[Dataset entries]
◇ ◇ ◇
/-! ### The extension inequality -/

/-- **RSW and Harris for the outer bend at `q`**: `P_q(outBent N N') ≥ c^95` (`2200 ≤ N`,
`4N ≤ N' ≤ 32N`, `N' ≤ 2 Ncap` — all boxes have height `≤ N'/8` —, aspect ratio `ρ ≥ 64`). [cite: Nolin2008, §4.3 Prop. 12 (proof) (arXiv 0711.4948: Prop. 11)] -/
theorem le_real_outBent_at (q : unitInterval) {c : ℝ} {ρ Ncap : ℕ}
    (hrsw : ∀ k : ℕ, 1 ≤ ⌊(ρ : ℝ) * k⌋₊ → k ≤ Ncap → c ≤ triLRCrossingProb q ⌊(ρ : ℝ) * k⌋₊ k)
    (hρ : 64 ≤ ρ) (hc : 0 ≤ c) {N N' : ℕ} (hN : 2200 ≤ N) (hNN' : 4 * N ≤ N') (hN'N : N' ≤ 32 * N) (hcap : N' ≤ 2 * Ncap) :
    c ^ 95 ≤ (triSitePercolation q).real (outBent N N') := by
  classical
  have hfl : ∀ k : ℕ, ⌊(ρ : ℝ) * (k : ℕ)⌋₊ = ρ * k := fun k => by
    have : (ρ : ℝ) * (k : ℕ) = ((ρ * k : ℕ) : ℝ) := by push_cast; ring
    rw [this, Nat.floor_natCast]
  have hcw : ∀ L k : ℕ, 1 ≤ k → k ≤ Ncap → L ≤ 64 * k → c ≤ triLRCrossingProb q L k := fun L k hk hkc hL => by
    have h := hrsw k (by rw [hfl]; nlinarith) hkc
    rw [hfl] at h
    exact h.trans (triLRCrossingProb_anti_width q (by nlinarith) k)
  have hGH : sepGlueHeight N = N - N / 4 + N / 64 := rfl
  have hs : ∀ i ∈ Finset.range 5, c ≤ (sitePercolation (Site 2) q).real (outBentSingle N N' i) := by
    intro i hi
    have hi' := Finset.mem_range.1 hi
    interval_cases i
    · have h1 := real_preimage_rotConfig q 1
        (triVCross ((N' : ℤ) + 1) (-((N' / 2 : ℕ) : ℤ) - (N' / 64 : ℕ)) (N' / 16 - 1) (2 * (N' / 64)))
      rw [triSitePercolation_real_triVCross] at h1
      unfold triSitePercolation at h1
      rw [outBentSingle, show {χ : SiteConfig (Site 2) | rotConfig 1 χ ∈ triVCross ((N' : ℤ) + 1) (-((N' / 2 : ℕ) : ℤ) - (N' / 64 : ℕ))
          (N' / 16 - 1) (2 * (N' / 64))} =
        rotConfig 1 ⁻¹' triVCross ((N' : ℤ) + 1) (-((N' / 2 : ℕ) : ℤ) - (N' / 64 : ℕ)) (N' / 16 - 1) (2 * (N' / 64)) from rfl, h1]
      exact hcw _ _ (by omega) (by omega) (by omega)
    · rw [outBentSingle, show sitePercolation (Site 2) q = triSitePercolation q from rfl, triSitePercolation_real_triVCross]
      exact hcw _ _ (by omega) (by omega) (by omega)
    · rw [outBentSingle, show sitePercolation (Site 2) q = triSitePercolation q from rfl, triSitePercolation_real_triHCross]
      exact hcw _ _ (by omega) (by omega) (by omega)
    · rw [outBentSingle, show sitePercolation (Site 2) q = triSitePercolation q from rfl, triSitePercolation_real_triVCross]
      exact hcw _ _ (by omega) (by omega) (by omega)
    · rw [outBentSingle, show sitePercolation (Site 2) q = triSitePercolation q from rfl, triSitePercolation_real_triHCross]
      exact hcw _ _ (by omega) (by omega) (by rw [hGH]; omega)
  have hS := sitePercolation_real_biInter_ge_prod q (Finset.range 5) (E := fun i => outBentSingle N N' i)
    (F := fun i => outBentSingleF N N' i) (fun i hi => determinedBy_outBentSingle N N' (Finset.mem_range.1 hi))
    (fun i hi => isUpperSet_outBentSingle N N' (Finset.mem_range.1 hi))
  have hS5 : c ^ 5 ≤ (sitePercolation (Site 2) q).real (⋂ i ∈ Finset.range 5, outBentSingle N N' i) := by
    calc c ^ 5 = ∏ _i ∈ Finset.range 5, c := by rw [Finset.prod_const, Finset.card_range]
      _ ≤ ∏ i ∈ Finset.range 5, (sitePercolation (Site 2) q).real (outBentSingle N N' i) :=
          Finset.prod_le_prod (fun _ _ => hc) hs
      _ ≤ _ := hS
  have eG : c ^ 90 ≤ (sitePercolation (Site 2) q).real (⋂ j ∈ Finset.range 90, outCombB N j) := by
    have hprod := sitePercolation_real_biInter_ge_prod q (Finset.range 90) (E := fun j => outCombB N j)
      (F := fun j => outCombBF N j) (fun j _ => determinedBy_triVCross _ _ _ _) (fun j _ => isUpperSet_triVCross _ _ _ _)
    have heach : ∀ j ∈ Finset.range 90, c ≤ (sitePercolation (Site 2) q).real (outCombB N j) := fun j _ => by
      rw [outCombB, show sitePercolation (Site 2) q = triSitePercolation q from rfl, triSitePercolation_real_triVCross]
      exact hcw _ _ (by omega) (by omega) (by omega)
    have hle : c ^ 90 ≤ ∏ j ∈ Finset.range 90, (sitePercolation (Site 2) q).real (outCombB N j) := by
      calc c ^ 90 = ∏ _i ∈ Finset.range 90, c := by rw [Finset.prod_const, Finset.card_range]
        _ ≤ _ := Finset.prod_le_prod (fun _ _ => hc) heach
    exact hle.trans hprod
  have dS : DeterminedBy (⋂ i ∈ Finset.range 5, outBentSingle N N' i) ↑((Finset.range 5).biUnion (outBentSingleF N N')) :=
    DeterminedBy.biInter_finset (Finset.range 5) (E := fun i => outBentSingle N N' i) (F := fun i => outBentSingleF N N' i)
      fun i hi => determinedBy_outBentSingle N N' (Finset.mem_range.1 hi)
  have dG : DeterminedBy (⋂ j ∈ Finset.range 90, outCombB N j) ↑((Finset.range 90).biUnion (outCombBF N)) :=
    DeterminedBy.biInter_finset (Finset.range 90) (E := fun j => outCombB N j) (F := fun j => outCombBF N j)
      fun j _ => determinedBy_triVCross _ _ _ _
  have uS : IsUpperSet (⋂ i ∈ Finset.range 5, outBentSingle N N' i) :=
    isUpperSet_iInter₂ fun i hi => isUpperSet_outBentSingle N N' (Finset.mem_range.1 hi)
  have uG : IsUpperSet (⋂ j ∈ Finset.range 90, outCombB N j) := isUpperSet_iInter₂ fun j _ => isUpperSet_triVCross _ _ _ _
  have har := sitePercolation_harris' q dS dG uS uG
  unfold triSitePercolation
  rw [outBent_eq]
  calc c ^ 95 = c ^ 5 * c ^ 90 := by ring
    _ ≤ _ := (mul_le_mul hS5 eG (pow_nonneg hc _) measureReal_nonneg).trans har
◇ ◇ ◇
Count lines above with the word "hprod". Give the number only.

■ Response below
2